Extracted records:
***

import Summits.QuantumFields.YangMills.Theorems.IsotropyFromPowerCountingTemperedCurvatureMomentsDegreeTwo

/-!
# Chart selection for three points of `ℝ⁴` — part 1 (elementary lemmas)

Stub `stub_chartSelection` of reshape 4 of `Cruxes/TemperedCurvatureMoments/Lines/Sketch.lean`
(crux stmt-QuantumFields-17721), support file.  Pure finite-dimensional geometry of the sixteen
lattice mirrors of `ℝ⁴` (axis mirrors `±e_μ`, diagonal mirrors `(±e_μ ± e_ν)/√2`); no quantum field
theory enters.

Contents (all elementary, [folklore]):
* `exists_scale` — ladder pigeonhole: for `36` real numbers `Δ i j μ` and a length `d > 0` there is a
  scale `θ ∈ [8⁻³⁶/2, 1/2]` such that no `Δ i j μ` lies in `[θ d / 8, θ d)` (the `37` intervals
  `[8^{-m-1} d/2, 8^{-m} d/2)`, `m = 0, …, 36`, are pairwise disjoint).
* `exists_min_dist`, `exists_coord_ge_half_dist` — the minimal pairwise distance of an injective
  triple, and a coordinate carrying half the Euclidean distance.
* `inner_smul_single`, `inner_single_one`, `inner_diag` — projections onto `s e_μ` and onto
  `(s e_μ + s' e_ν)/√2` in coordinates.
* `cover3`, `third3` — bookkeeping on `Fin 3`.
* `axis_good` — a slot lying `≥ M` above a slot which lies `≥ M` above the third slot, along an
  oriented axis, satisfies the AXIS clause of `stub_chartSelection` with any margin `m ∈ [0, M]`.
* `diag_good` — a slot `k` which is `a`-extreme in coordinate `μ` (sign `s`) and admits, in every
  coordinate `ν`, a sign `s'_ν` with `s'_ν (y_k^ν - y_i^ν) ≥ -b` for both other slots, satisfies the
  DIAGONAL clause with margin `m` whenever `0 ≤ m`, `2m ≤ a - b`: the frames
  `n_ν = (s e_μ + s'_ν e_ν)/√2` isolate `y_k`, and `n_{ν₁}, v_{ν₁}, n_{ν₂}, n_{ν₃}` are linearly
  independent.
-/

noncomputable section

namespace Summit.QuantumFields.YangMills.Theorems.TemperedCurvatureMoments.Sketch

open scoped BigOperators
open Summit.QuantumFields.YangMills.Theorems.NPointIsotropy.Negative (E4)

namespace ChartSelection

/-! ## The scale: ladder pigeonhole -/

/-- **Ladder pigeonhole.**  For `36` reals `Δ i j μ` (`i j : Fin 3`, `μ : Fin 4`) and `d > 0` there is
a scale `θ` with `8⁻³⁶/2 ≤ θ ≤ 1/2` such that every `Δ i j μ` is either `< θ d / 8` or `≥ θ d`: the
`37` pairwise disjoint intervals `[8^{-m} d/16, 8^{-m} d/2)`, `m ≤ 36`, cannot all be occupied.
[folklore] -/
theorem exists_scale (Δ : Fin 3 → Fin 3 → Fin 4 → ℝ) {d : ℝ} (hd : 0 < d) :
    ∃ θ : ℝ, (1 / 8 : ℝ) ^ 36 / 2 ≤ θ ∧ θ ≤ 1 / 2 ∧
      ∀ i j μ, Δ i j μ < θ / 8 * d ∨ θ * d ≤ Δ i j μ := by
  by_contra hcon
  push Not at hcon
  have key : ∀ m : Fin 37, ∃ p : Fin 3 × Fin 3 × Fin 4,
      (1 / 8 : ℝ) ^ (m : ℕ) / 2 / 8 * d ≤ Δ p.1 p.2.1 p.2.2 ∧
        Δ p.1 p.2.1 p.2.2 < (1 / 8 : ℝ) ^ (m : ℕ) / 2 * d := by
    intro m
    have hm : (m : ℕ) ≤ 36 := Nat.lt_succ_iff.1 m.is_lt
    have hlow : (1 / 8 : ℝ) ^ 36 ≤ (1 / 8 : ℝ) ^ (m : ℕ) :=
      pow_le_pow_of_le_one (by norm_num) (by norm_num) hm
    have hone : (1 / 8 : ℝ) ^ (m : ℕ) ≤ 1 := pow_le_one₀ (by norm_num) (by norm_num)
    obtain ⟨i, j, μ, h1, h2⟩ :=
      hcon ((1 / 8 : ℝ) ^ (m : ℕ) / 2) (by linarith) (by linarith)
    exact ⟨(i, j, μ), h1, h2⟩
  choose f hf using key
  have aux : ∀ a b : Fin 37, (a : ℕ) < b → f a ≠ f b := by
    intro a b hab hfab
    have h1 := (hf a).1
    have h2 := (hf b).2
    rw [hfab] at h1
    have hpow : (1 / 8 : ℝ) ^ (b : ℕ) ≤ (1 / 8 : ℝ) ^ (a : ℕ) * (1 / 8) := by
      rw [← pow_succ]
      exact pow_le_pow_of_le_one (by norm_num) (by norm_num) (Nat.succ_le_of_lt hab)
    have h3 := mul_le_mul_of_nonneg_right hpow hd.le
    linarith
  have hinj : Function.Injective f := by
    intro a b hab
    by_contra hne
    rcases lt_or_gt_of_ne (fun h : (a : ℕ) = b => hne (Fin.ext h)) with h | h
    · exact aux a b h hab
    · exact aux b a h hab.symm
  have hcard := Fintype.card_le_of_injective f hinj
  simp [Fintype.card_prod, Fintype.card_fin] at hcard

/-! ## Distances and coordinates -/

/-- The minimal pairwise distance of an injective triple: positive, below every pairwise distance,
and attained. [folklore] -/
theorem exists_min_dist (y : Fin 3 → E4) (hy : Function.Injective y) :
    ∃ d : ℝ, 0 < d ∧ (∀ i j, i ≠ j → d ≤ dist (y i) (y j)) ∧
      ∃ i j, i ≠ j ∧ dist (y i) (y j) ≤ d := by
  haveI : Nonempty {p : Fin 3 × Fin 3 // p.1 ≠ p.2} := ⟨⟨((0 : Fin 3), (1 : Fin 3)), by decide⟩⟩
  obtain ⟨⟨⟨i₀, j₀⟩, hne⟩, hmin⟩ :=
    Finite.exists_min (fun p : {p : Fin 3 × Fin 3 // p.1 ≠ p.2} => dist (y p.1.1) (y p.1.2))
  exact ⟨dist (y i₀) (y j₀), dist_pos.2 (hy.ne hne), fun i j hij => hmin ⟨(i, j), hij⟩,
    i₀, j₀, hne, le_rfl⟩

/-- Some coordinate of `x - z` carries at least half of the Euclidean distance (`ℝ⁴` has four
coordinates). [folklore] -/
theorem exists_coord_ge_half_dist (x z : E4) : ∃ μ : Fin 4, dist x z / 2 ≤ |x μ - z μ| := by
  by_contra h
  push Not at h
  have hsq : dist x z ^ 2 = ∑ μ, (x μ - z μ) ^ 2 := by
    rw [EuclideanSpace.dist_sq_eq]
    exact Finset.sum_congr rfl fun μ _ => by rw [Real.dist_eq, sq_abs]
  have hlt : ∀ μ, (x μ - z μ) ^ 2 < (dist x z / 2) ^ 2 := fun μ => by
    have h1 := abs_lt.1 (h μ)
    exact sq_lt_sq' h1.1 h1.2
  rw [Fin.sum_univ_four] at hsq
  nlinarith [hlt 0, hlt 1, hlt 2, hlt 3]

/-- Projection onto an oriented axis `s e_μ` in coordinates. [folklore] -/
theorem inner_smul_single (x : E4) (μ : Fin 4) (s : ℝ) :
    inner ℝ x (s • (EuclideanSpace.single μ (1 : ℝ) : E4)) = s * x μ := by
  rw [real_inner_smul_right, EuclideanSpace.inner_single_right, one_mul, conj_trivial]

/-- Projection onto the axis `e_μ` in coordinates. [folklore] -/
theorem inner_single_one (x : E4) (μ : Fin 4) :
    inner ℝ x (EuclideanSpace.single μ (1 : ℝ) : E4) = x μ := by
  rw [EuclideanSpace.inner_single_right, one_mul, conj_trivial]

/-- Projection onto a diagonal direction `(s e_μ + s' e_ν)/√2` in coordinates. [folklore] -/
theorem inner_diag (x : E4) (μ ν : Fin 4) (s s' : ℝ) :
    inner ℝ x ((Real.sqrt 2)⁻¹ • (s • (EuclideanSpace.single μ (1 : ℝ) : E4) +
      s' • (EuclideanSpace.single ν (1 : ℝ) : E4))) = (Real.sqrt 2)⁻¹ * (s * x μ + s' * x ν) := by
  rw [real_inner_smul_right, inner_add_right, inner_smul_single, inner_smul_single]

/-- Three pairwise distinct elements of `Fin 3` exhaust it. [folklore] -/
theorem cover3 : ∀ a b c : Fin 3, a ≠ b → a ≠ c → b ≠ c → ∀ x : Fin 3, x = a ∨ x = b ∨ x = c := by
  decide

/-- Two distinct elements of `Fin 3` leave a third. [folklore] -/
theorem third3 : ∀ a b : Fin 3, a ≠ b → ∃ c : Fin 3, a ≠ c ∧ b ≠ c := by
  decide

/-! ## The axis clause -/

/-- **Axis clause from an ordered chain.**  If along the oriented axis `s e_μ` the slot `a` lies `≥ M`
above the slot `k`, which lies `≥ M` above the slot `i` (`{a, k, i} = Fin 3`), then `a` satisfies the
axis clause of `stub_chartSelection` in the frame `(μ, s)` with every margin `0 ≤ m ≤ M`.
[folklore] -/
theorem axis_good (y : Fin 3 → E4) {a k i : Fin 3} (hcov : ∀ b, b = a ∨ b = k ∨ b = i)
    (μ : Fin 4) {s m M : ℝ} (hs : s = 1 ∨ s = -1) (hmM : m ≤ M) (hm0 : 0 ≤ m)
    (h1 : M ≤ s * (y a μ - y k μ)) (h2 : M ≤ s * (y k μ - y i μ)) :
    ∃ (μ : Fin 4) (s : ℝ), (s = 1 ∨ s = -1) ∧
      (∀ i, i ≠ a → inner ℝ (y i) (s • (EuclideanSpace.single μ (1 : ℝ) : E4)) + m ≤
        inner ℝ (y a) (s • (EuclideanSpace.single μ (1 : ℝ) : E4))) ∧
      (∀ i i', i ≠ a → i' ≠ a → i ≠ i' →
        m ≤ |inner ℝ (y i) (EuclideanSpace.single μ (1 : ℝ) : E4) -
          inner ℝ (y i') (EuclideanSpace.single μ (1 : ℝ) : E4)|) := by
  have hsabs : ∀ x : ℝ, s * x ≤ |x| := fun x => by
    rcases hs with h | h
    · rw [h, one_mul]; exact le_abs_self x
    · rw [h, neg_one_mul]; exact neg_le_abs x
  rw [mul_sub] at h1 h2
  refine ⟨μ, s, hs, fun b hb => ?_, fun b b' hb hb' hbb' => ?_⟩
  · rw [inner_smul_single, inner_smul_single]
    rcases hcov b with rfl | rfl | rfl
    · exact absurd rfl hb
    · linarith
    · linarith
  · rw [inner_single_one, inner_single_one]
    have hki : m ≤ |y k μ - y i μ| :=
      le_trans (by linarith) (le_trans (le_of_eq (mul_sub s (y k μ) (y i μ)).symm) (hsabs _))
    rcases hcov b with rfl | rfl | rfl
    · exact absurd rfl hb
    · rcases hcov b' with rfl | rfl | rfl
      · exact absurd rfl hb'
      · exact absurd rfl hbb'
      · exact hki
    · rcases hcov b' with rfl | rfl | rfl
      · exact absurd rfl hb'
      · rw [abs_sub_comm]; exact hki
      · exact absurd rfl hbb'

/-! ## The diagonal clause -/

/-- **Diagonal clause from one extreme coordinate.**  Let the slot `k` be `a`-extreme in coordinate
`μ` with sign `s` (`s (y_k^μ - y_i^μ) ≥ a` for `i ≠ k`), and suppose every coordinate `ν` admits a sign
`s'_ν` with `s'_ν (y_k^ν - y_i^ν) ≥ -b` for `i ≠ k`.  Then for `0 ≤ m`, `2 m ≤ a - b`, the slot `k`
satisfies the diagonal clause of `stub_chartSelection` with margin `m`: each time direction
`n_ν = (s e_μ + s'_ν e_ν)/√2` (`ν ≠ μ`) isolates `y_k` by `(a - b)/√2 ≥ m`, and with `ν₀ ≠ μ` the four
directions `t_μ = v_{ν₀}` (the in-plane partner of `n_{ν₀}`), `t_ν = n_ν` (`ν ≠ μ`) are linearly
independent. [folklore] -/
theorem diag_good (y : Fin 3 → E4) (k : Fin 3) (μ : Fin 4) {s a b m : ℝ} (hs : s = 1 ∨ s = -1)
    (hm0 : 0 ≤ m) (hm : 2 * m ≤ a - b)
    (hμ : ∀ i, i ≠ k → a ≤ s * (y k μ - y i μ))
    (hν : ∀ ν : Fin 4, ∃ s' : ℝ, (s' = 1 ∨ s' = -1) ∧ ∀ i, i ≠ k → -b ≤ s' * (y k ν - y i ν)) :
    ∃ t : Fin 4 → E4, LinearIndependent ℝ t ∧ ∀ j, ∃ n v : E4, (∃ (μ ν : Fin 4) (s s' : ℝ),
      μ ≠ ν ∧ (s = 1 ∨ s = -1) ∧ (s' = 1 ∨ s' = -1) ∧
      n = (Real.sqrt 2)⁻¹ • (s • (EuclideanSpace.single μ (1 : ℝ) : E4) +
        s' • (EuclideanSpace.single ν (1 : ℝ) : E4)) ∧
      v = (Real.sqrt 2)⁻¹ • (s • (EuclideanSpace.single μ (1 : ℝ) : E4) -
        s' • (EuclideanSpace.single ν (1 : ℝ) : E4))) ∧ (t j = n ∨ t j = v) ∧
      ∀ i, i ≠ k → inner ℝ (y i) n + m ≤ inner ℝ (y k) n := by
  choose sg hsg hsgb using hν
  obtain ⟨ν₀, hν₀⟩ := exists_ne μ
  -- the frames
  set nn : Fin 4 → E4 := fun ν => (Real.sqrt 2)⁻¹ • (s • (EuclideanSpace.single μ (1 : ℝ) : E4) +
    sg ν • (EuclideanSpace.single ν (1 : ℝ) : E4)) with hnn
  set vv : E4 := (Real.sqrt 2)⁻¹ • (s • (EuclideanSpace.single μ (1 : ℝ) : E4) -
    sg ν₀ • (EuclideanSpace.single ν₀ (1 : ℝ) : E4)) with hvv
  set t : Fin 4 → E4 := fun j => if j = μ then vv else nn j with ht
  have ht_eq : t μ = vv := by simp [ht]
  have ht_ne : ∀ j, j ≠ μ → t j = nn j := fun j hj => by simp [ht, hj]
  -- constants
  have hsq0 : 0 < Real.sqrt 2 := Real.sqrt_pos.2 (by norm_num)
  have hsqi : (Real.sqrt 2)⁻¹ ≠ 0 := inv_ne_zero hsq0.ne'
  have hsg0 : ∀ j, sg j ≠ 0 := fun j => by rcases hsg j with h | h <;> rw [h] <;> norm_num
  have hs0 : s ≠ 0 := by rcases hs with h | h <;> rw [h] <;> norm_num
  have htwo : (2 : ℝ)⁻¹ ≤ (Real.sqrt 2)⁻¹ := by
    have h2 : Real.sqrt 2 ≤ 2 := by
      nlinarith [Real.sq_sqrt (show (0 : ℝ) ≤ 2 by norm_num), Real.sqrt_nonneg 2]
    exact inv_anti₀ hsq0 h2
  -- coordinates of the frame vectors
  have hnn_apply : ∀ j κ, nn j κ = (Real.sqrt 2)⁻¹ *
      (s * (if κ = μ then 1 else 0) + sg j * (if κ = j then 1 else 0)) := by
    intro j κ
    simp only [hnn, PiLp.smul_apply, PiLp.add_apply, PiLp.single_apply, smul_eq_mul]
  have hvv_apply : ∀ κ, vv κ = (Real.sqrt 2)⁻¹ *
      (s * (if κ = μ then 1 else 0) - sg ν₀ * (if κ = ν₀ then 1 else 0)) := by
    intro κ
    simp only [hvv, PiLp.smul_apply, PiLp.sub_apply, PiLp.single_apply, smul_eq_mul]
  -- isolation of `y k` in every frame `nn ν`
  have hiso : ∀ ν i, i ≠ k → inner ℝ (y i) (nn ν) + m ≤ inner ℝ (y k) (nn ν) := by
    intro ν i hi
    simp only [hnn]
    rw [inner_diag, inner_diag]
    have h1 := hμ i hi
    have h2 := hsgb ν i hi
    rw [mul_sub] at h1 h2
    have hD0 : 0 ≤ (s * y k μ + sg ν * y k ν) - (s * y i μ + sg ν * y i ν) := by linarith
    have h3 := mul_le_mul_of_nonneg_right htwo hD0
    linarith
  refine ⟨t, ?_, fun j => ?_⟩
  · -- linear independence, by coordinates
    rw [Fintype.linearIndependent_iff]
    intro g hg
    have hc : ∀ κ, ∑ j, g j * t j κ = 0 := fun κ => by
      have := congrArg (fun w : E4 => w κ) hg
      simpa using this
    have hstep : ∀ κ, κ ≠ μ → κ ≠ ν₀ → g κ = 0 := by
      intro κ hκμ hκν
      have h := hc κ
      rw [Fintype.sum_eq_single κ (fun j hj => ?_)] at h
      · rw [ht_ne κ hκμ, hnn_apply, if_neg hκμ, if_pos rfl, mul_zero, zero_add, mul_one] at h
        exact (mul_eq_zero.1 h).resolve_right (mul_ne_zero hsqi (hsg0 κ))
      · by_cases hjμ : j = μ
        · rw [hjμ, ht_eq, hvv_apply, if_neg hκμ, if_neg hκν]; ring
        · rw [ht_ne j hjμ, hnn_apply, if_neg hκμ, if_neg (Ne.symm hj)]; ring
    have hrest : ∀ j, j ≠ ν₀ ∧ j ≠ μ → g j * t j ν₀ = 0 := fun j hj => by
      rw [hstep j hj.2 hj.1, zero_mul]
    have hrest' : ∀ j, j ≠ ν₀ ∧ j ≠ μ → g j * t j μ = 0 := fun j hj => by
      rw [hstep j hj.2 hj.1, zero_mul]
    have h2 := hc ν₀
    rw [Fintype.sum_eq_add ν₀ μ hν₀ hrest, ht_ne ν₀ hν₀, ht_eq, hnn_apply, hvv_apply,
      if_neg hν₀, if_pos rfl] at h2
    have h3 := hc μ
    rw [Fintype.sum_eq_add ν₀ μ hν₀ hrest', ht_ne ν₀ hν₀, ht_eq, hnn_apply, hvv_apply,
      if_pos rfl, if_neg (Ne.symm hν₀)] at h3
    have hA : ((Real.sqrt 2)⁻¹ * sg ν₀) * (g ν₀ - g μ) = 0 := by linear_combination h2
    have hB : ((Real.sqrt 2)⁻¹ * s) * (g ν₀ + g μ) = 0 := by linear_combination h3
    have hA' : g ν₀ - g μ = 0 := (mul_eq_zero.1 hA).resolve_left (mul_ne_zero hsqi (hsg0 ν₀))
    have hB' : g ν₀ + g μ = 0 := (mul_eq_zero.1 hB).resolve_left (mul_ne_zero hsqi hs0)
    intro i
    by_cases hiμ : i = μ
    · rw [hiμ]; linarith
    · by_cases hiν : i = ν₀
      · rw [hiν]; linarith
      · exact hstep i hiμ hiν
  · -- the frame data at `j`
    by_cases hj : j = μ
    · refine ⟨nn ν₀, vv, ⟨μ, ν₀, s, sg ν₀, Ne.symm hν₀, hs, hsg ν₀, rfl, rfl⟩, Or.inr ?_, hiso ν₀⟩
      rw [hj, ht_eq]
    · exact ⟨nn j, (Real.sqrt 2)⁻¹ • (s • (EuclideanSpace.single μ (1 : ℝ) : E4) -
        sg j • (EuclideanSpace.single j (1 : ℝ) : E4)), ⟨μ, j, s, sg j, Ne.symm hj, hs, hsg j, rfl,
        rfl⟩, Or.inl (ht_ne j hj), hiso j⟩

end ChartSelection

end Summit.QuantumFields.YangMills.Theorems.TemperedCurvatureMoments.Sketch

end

***

A single number, please: the count of lines above that contain the string "minimal".

**OUTPUT FOR THIS EXERCISE**. 2